Find $ \int {dt\over 2t+1}$ a simple question, but I'm stuck anyway:
How to integrate this:
$$ \int {dt\over 2t+1}  = ? $$
Is it simply: $\ln|2t +1| $
or do I need Chain rule like: $$\ln|2t +1| \cdot \frac{d}{dt}(2t + 1) $$
 A: You've got the right idea about the "form" of the integral, but recall, we need to account for the chain-rule before integrating, by u-substitution for example.
In general, when you have an integral of the form $\int \dfrac{f'(t)}{f(t)} \,dt$
your result will indeed be: $$\int \dfrac{f'(t)}{f(t)} \,dx = \ln|f(t)| + C$$
In your case, we have $f(t) = u =2t + 1$. Now, we need $f'(t):\; du = 2 dt\iff \frac 12 du = dt$, so we need to obtain the form $$\int \frac{f'(t)}{f(t)}\,dt$$ which we can obtain directly, or through substitution:
$$\int \frac{dt}{2t + 1} = \frac 12 \int \underbrace{\frac{2\,dt}{2t + 1}}_{\dfrac{f't}{f(t)} dt} \quad \overset{\text{substitute}}{=} \quad \frac 12 \int \frac{du}{u} \quad = \quad  \frac 12\ln|u| + C = \cdots$$
A: This should be the straight-cut way to integrate the expression.

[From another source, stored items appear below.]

import Summits.HubbardSuperconductivity.HubbardSuperconductivity.Theorems.AnisotropyChordTransferFibre3FinXDEvalW

/-!
# Route `AnisotropyChord` / H0 rotor rung: FIN per-`L` row-D (KT-2a″) cell facts, `L = 23`, cells 24–24

Kernel facts `xdCellAny0 23 (49/50) la lb aD = true` (in-kernel point tables, zero data; `decide +kernel`) for the combined-cell
grid of `L = 23` (g5 design, 1–2.5 % cells); assembled in `…FinXDTwentyThree`.  Prover seat `hubbard-h0-rotor-p3` g7; helper for piece A =
stmt-HubbardSuperconductivity-23918 of rung 19089 (`--supports`, helper class).  WHAT THIS IS NOT: nothing here proves superconductivity in the
Hubbard model (rotor TARGET as worded stays FALSE, g15 verdict); kernel facts for ONE hypothesis of ONE conditional reduction.
-/

set_option linter.dupNamespace false
set_option autoImplicit false

namespace Summit.HubbardSuperconductivity.HubbardSuperconductivity.Theorems.AnisotropyChord.Transfer.Fibre3

namespace FinXD

/-- cell 24 of `L = 23` (`cert`). [folklore] -/
theorem xd23_24 : xdCellAny0 23 (49/50 : ℚ) 183352235997018 187936041896944 (9/100 : ℚ) = true := by (rw [← xdCellAnyW0_eq]; decide +kernel)

end FinXD

end Summit.HubbardSuperconductivity.HubbardSuperconductivity.Theorems.AnisotropyChord.Transfer.Fibre3
/-!
# Route `AlignedTransportAtTwo`, crux C2 `MainConjectureOfRankZeroBSDAtTwo` (stmt-BirchSwinnertonDyer-22298):
# THE LAYER-ONE PARITY OBSTRUCTION — Chevalley's ambiguous class number formula at `p = 2` read DOWNWARD: three ramified primes in
# `K(√2)/K` over a field `K` of odd degree and unit rank `1` (a complex cubic field) force `2 · h_K ∣ h(K(√2))`, i.e. `e₁ ≥ e₀ + 1`

HONEST FRAMING (cell `bsd-f1-sign2`, WIDTH-5 attached prover seat `bsd-line-att-p5` gen 25 on line `birth` of the lead `bsd-line-att-p2`;
`--supports` stmt-BirchSwinnertonDyer-22298, closes nothing; BSD is NOT proved by any of this; the crux C2, its verdict «blocked-on
`Rank1Residual.GreenbergMuConjectureIrreducible`» and every registered stub are untouched). THEOREMS ONLY — no definition, no named fact,
no `sorry`. Pure number-field statements; the sequel `…CubicLayerOneDoors` applies them to the cubic `2`-torsion fields of the seeds.

WHY. att-p5 g24 (`…CubicCarrierRoad`) reduced C2's `Δ_W < 0` input to H3M⁻ = «`μ₂ = 0` for the cyclotomic `ℤ₂`-extension of the cubic field
`ℚ(e₁)` of every seed», certified per field by cell bsd-2adic's layer-`(0,1)` doors (`AddKatoTwo.classicalMuVanishes_two_of_odd_discr_of_layerOne`:
bits `2 ∤ h(ℚ(e₁))`, `e₁ = 0`; Chevalley's door `AddKatoTwo.classNumberPExp_one_eq_zero_of_nonNorm_unit_two`: `e₁ = 0`, AT MOST TWO primes above
`2`). All twelve certified seeds have `Δ_W ≡ 1 (mod 8)`, i.e. `2` SPLITS COMPLETELY in `ℚ(e₁)`. For such fields this file shows `e₁ ≥ e₀ + 1`:
* §1 (generic `L/K` Galois of degree `2`, `s ∈ L ∖ K` with `s² = 2`): `neg_one_mem_unitsE_inf_norm` (`−1 = N(1 + s)` is a norm),
  `exists_ringOfIntegers_unit_of_mem` / `unitsIncl_map_mem` (`E_K = E_L ∩ Kˣ` is the image of `𝓞_Kˣ`), `exists_eq_pm_zpow_of_rank_eq_one`
  (Dirichlet: odd degree and unit rank `1` ⟹ every unit is `±ε^n`), **`relIndex_unitsNorm_le_two`** (the unit norm index
  `[E_K : E_K ∩ N Lˣ]` is `1` or `2`), **`classNumber_mul_two_pow_dvd_four_mul_classNumber`** (Lang's Lemma 4.1 — a TREE THEOREM,
  `AmbiguousClass.ambiguousClassNumberFormula` — read downward: `h_K · 2^t ∣ 4 · h_L` for `L/K` unramified at infinity with index `≤ 2`,
  `t` the number of ramified primes; `#Cl(L)^G ∣ h_L`).
* §2 (the first layer `K₁ = κ.layer 1 = K(√2)` of a cyclotomic `ℤ₂`-extension `κ` of a field `K` of odd degree and unit rank `1`):
  `ramificationIdxIn_layer_one_ne_one` / `le_ncard_ramified_layer_one` (places above `2` of odd index ramify in `K₁`, tree p687770),
  `exists_repr_layer_one` (`K₁ = K ⊕ K√2`), **`two_mul_classNumber_dvd_classNumber_layer_one`** — at least THREE places above `2` of odd
  index ⟹ `2 · h_K ∣ h(K₁)`; **`classNumberPExp_zero_succ_le_one`** (`e₀ + 1 ≤ e₁`) and **`classNumberPExp_one_ne_zero`** (`e₁ ≠ 0`: the
  bit displayed by every layer-`(0,1)` door is refuted on such `K`).

References: [Lang1990] Ch. 13 §4, Lemma 4.1–4.2 (PDF pp. 203–204); [Gras2003] II.6.2.3, IV.4 (genus theory); [Washington1997] §13.1,
Prop. 13.2, Lemma 13.3; [Fukuda1994] p. 264 (`A_n`, `e_n`); [NeukirchANT1999] Ch. I §2, §7 Thm. (7.4), §9; tree p703318 (Chevalley's door
at `2`, whose §1–§2 this file mirrors), p687770 (odd-index criterion).
-/

set_option linter.dupNamespace false
set_option autoImplicit false
import Literature.Analysis.Complex.GraphContourDeformationFirstCoord
import Literature.Analysis.Complex.GraphContourDeformationLocal
import HarnessLib

/-!
# Deformation of `ℝ^{n+1}` into a graph along the first coordinate, localised

Topic `Literature/Analysis/Complex`. The localised companion of
`GraphContourDeformationFirstCoord.lean`: the sweep hypothesis is required only over an open
**convex** set `U₀ ⊆ ℝ^{n+1}` containing the support of the profile `φ` (nothing is assumed at the
other real points, where the profile vanishes and the contour is not moved):

  `∫ w, ((1 + i ∂₀φ(w)) • Ψ(cx w + iφ(w)e₀) - Ψ(cx w)) = 0`
  (`integral_graph_deformation_firstCoord_sub_eq_zero`).

Proof: Fubini along the first axis as in the global version; on the line `t ↦ (t, ω)` the trace
of `U₀` is an open interval containing the compact trace of `tsupport φ`, so the localised
one-variable theorem `integral_graph_deformation_sub_eq_zero` applies on a closed interval
`[a, b]` between them; lines missing the support contribute `0`.

## References

* Z. Grujić, I. Kukavica, J. Funct. Anal. 152 (1998), §2. [GrujicKukavica1998]
* Z. Bradshaw, Z. Grujić, I. Kukavica, J. Differential Equations 259 (2015), §3. [BradshawGrujicKukavica2015]
-/

noncomputable section

open MeasureTheory Set Function Filter Metric
open _root_.Topology
open _root_.Complex (I)
open Literature.Analysis.FunctionSpaces.EuclideanSpace (complexify complexify_apply)

namespace Literature.Analysis.Complex

variable {G : Type*} [NormedAddCommGroup G] [NormedSpace ℂ G] [CompleteSpace G]

/-- **An interval between a compact set and an open convex set of reals**: if `K ⊆ V ⊆ ℝ` with
`K` compact non-empty and `V` open and convex, there are `a ≤ b` with `K ⊆ (a, b)` and
`[a, b] ⊆ V`. [folklore] -/
theorem exists_Icc_between_of_convex {K V : Set ℝ} (hK : IsCompact K) (hKne : K.Nonempty)
    (hV : IsOpen V) (hVc : Convex ℝ V) (hKV : K ⊆ V) :
    ∃ a b : ℝ, a ≤ b ∧ K ⊆ Ioo a b ∧ Icc a b ⊆ V := by
  have hbdd_b := hK.bddBelow
  have hbdd_a := hK.bddAbove
  have hinf : sInf K ∈ K := hK.sInf_mem hKne
  have hsup : sSup K ∈ K := hK.sSup_mem hKne
  have hle : sInf K ≤ sSup K := le_csSup hbdd_a hinf
  have hord : V.OrdConnected := convex_iff_ordConnected.1 hVc
  have hseg : Icc (sInf K) (sSup K) ⊆ V := hord.out (hKV hinf) (hKV hsup)
  obtain ⟨δ, hδ, hδV⟩ := (isCompact_Icc (a := sInf K) (b := sSup K)).exists_cthickening_subset_open hV hseg
  refine ⟨sInf K - δ, sSup K + δ, by linarith, fun x hx => ?_, fun x hx => hδV ?_⟩
  · exact ⟨by linarith [csInf_le hbdd_b hx], by linarith [le_csSup hbdd_a hx]⟩
  · rcases le_total x (sInf K) with h1 | h1
    · refine Metric.mem_cthickening_of_dist_le x (sInf K) δ _ (left_mem_Icc.2 hle) ?_
      rw [Real.dist_eq, abs_of_nonpos (by linarith)]
      linarith [hx.1]
    · rcases le_total x (sSup K) with h2 | h2
      · exact Metric.mem_cthickening_of_dist_le x x δ _ ⟨h1, h2⟩ (by rw [dist_self]; exact hδ.le)
      · refine Metric.mem_cthickening_of_dist_le x (sSup K) δ _ (right_mem_Icc.2 hle) ?_
        rw [Real.dist_eq, abs_of_nonneg (by linarith)]
        linarith [hx.2]

/-- **Deformation of `ℝ^{n+1}` into a graph along the first coordinate, localised.** Let
`Ψ : ℂ^{n+1} → G` be holomorphic on an open `U`, `φ : ℝ^{n+1} → ℝ` of class `C¹` with compact
support contained in an open convex `U₀`, and assume the graphs `cx w + iθφ(w) e₀`, `0 ≤ θ ≤ 1`,
over `w ∈ U₀` lie in `U`. If the difference of the two integrands is integrable, then
`∫ w, ((1 + i ∂₀φ(w)) • Ψ(cx w + iφ(w)e₀) - Ψ(cx w)) = 0`. [folklore] -/
theorem integral_graph_deformation_firstCoord_sub_eq_zero {n : ℕ}
    {Ψ : EuclideanSpace ℂ (Fin (n + 1)) → G}
    {U : Set (EuclideanSpace ℂ (Fin (n + 1)))} (hU : IsOpen U) (hΨ : DifferentiableOn ℂ Ψ U)
    {φ : EuclideanSpace ℝ (Fin (n + 1)) → ℝ} (hφ : ContDiff ℝ 1 φ) (hφc : HasCompactSupport φ)
    {U₀ : Set (EuclideanSpace ℝ (Fin (n + 1)))} (hU₀ : IsOpen U₀) (hU₀c : Convex ℝ U₀)
    (hsupp : tsupport φ ⊆ U₀)
    (hsweep : ∀ w ∈ U₀, ∀ θ ∈ Icc (0 : ℝ) 1,
      complexify w +
        I • complexify ((θ * φ w) • EuclideanSpace.single (0 : Fin (n + 1)) (1 : ℝ)) ∈ U)
    (hint : Integrable fun w : EuclideanSpace ℝ (Fin (n + 1)) =>
      ((1 : ℂ) + I * ((fderiv ℝ φ w (EuclideanSpace.single 0 1) : ℝ) : ℂ)) •
        Ψ (complexify w + I • complexify (φ w • EuclideanSpace.single (0 : Fin (n + 1)) (1 : ℝ))) -
        Ψ (complexify w)) :
    ∫ w : EuclideanSpace ℝ (Fin (n + 1)),
        (((1 : ℂ) + I * ((fderiv ℝ φ w (EuclideanSpace.single 0 1) : ℝ) : ℂ)) •
          Ψ (complexify w +
            I • complexify (φ w • EuclideanSpace.single (0 : Fin (n + 1)) (1 : ℝ))) -
          Ψ (complexify w)) = 0 := by
  -- split off the first coordinate
  set e : EuclideanSpace ℝ (Fin (n + 1)) ≃ᵐ ℝ × (Fin n → ℝ) :=
    (MeasurableEquiv.toLp 2 (Fin (n + 1) → ℝ)).symm.trans
      (MeasurableEquiv.piFinSuccAbove (fun _ => ℝ) 0) with he
  have hmp : MeasurePreserving e volume volume :=
    (EuclideanSpace.volume_preserving_symm_measurableEquiv_toLp (Fin (n + 1))).trans
      (volume_preserving_piFinSuccAbove (fun _ => ℝ) 0)
  have hsymm : ∀ (t : ℝ) (ω : Fin n → ℝ),
      e.symm (t, ω) = (WithLp.toLp 2 (Fin.cons t ω : Fin (n + 1) → ℝ)) := by
    intro t ω
    apply e.injective
    rw [MeasurableEquiv.apply_symm_apply]
    simp [he, MeasurableEquiv.trans_apply, MeasurableEquiv.piFinSuccAbove_apply, Fin.cons_zero]
  set D : EuclideanSpace ℝ (Fin (n + 1)) → G := fun w =>
    ((1 : ℂ) + I * ((fderiv ℝ φ w (EuclideanSpace.single 0 1) : ℝ) : ℂ)) •
      Ψ (complexify w + I • complexify (φ w • EuclideanSpace.single (0 : Fin (n + 1)) (1 : ℝ))) -
      Ψ (complexify w) with hD
  have hD' : Integrable (D ∘ e.symm) (volume : Measure (ℝ × (Fin n → ℝ))) :=
    hmp.symm.integrable_comp_emb e.symm.measurableEmbedding |>.2 hint
  have htrans : ∫ w, D w = ∫ q : ℝ × (Fin n → ℝ), D (e.symm q) :=
    (hmp.symm.integral_comp e.symm.measurableEmbedding D).symm
  have hprod : ∫ q : ℝ × (Fin n → ℝ), D (e.symm q) = ∫ ω : Fin n → ℝ, ∫ t : ℝ, D (e.symm (t, ω)) :=
    integral_prod_symm (fun q : ℝ × (Fin n → ℝ) => D (e.symm q)) hD'
  rw [show (∫ w, (((1 : ℂ) + I * ((fderiv ℝ φ w (EuclideanSpace.single 0 1) : ℝ) : ℂ)) •
      Ψ (complexify w + I • complexify (φ w • EuclideanSpace.single (0 : Fin (n + 1)) (1 : ℝ))) -
      Ψ (complexify w))) = ∫ w, D w from rfl, htrans, hprod]
  refine integral_eq_zero_of_ae (Eventually.of_forall fun ω => ?_)
  -- the line through `ω`
  have hgd : Differentiable ℝ φ := hφ.differentiable (by simp)
  set ℓ : ℝ → EuclideanSpace ℝ (Fin (n + 1)) := fun t =>
    (WithLp.toLp 2 (Fin.cons t ω : Fin (n + 1) → ℝ)) with hℓ
  set g : ℝ → ℝ := fun t => φ (ℓ t) with hg
  set F : ℂ → G := fun ζ => Ψ (WithLp.toLp 2 (Fin.cons ζ (fun j => (ω j : ℂ)) : Fin (n + 1) → ℂ))
    with hF
  have hline : ∀ t, HasDerivAt ℓ (EuclideanSpace.single (0 : Fin (n + 1)) (1 : ℝ)) t :=
    hasDerivAt_toLp_cons ω
  have hℓc : Continuous ℓ := continuous_iff_continuousAt.2 fun t => (hline t).continuousAt
  have hgderiv : ∀ t, deriv g t = fderiv ℝ φ (ℓ t) (EuclideanSpace.single 0 1) := by
    intro t
    have h := ((hgd _).hasFDerivAt).comp_hasDerivAt t (hline t)
    exact h.deriv
  have hℓaff : ℓ = fun t => t • EuclideanSpace.single (0 : Fin (n + 1)) (1 : ℝ) +
      (WithLp.toLp 2 (Fin.cons 0 ω : Fin (n + 1) → ℝ) : EuclideanSpace ℝ (Fin (n + 1))) := by
    funext t; ext i; refine Fin.cases ?_ (fun j => ?_) i
    · simp [hℓ]
    · simp [hℓ, Fin.succ_ne_zero]
  have hgC : ContDiff ℝ 1 g := by
    rw [hg, hℓaff]
    exact hφ.comp (by fun_prop)
  have hiso : Isometry ℓ := by
    refine Isometry.of_dist_eq fun t t' => ?_
    rw [hℓ, EuclideanSpace.dist_eq, Fin.sum_univ_succ]
    simp [Real.dist_eq, Real.sqrt_sq_eq_abs]
  -- the identification of the line integrand
  have hDt : ∀ t, D (e.symm (t, ω)) = ((1 : ℂ) + I * ((deriv g t : ℝ) : ℂ)) •
      F ((t : ℂ) + I * ((g t : ℝ) : ℂ)) - F (t : ℂ) := by
    intro t
    rw [hsymm, hgderiv]
    simp only [hD, hF, hg, hℓ]
    rw [complexify_cons_add_I_smul_single, complexify_cons]
  simp only [hDt]
  -- the traces on the line of the support and of `U₀`
  set K : Set ℝ := ℓ ⁻¹' tsupport φ with hK
  have hKc : IsCompact K := hiso.isClosedEmbedding.isCompact_preimage hφc
  have htsg : tsupport g ⊆ K :=
    closure_minimal (fun t ht => subset_tsupport φ (by simpa [hg] using ht))
      ((isClosed_tsupport φ).preimage hℓc)
  by_cases hKne : K.Nonempty
  · set V : Set ℝ := ℓ ⁻¹' U₀ with hV
    have hVopen : IsOpen V := hU₀.preimage hℓc
    have hVc : Convex ℝ V := by
      intro t₁ h₁ t₂ h₂ a b ha hb hab
      show ℓ (a • t₁ + b • t₂) ∈ U₀
      have e : ℓ (a • t₁ + b • t₂) = a • ℓ t₁ + b • ℓ t₂ := by
        set p₀ : EuclideanSpace ℝ (Fin (n + 1)) :=
          (WithLp.toLp 2 (Fin.cons 0 ω : Fin (n + 1) → ℝ) : EuclideanSpace ℝ (Fin (n + 1))) with hp₀
        set e₀ : EuclideanSpace ℝ (Fin (n + 1)) := EuclideanSpace.single (0 : Fin (n + 1)) (1 : ℝ) with he₀
        have hp : a • p₀ + b • p₀ = p₀ := by rw [← add_smul, hab, one_smul]
        rw [hℓaff]
        show (a • t₁ + b • t₂) • e₀ + p₀ = a • (t₁ • e₀ + p₀) + b • (t₂ • e₀ + p₀)
        calc (a • t₁ + b • t₂) • e₀ + p₀ = (a • t₁ + b • t₂) • e₀ + (a • p₀ + b • p₀) := by rw [hp]
          _ = a • (t₁ • e₀ + p₀) + b • (t₂ • e₀ + p₀) := by
              simp only [add_smul, smul_add, smul_smul, smul_eq_mul]
              abel
      rw [e]
      exact hU₀c h₁ h₂ ha hb hab
    obtain ⟨a, b, hab, hKab, hIccV⟩ := exists_Icc_between_of_convex hKc hKne hVopen hVc
      (preimage_mono hsupp)
    -- the complex line and the one-variable theorem
    set W : Set ℂ := {ζ | (WithLp.toLp 2 (Fin.cons ζ (fun j => (ω j : ℂ)) : Fin (n + 1) → ℂ) :
        EuclideanSpace ℂ (Fin (n + 1))) ∈ U} with hW
    have hWopen : IsOpen W := hU.preimage (differentiable_toLp_cons ω).continuous
    have hFdiff : DifferentiableOn ℂ F W := hΨ.comp (differentiable_toLp_cons ω).differentiableOn
      fun ζ hζ => hζ
    have hsweepW : ∀ t ∈ Icc a b, ∀ θ ∈ Icc (0 : ℝ) 1, ((t : ℂ) + I * ((θ * g t : ℝ) : ℂ)) ∈ W := by
      intro t ht θ hθ
      have h := hsweep (ℓ t) (hIccV ht) θ hθ
      rwa [hℓ, complexify_cons_add_I_smul_single] at h
    exact integral_graph_deformation_sub_eq_zero hWopen hFdiff hgC hab (htsg.trans hKab) hsweepW
  · -- the line misses the support: the integrand vanishes identically
    have hg0 : ∀ t, t ∉ tsupport g := fun t ht => hKne ⟨t, htsg ht⟩
    have : ∀ t, ((1 : ℂ) + I * ((deriv g t : ℝ) : ℂ)) • F ((t : ℂ) + I * ((g t : ℝ) : ℂ)) - F (t : ℂ) = 0 := by
      intro t
      simp only [image_eq_zero_of_notMem_tsupport (hg0 t), deriv_eq_zero_of_notMem_tsupport (hg0 t),
        mul_zero, Complex.ofReal_zero, add_zero, one_smul, sub_self]
    simp only [this, MeasureTheory.integral_zero, Pi.zero_apply]

end Literature.Analysis.Complex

As Cameron Buie responded, let $u = 2t + 1$.  Then, $du = 2 dt$.  Making that substitution for the integral, we have:
$$\int \frac{du}{2u}$$
$$= \frac{1}{2} \int \frac{du}{u}$$
$$= \frac{1}{2} \ln|u| + \mathrm{c}$$
$$= \frac{1}{2} \ln|2t + 1| + \mathrm{c}$$
A: Hint: Use the substitution $u=2t+1$, and see what happens.
A: Hint: Let $u=2t+1$. I think it will help you.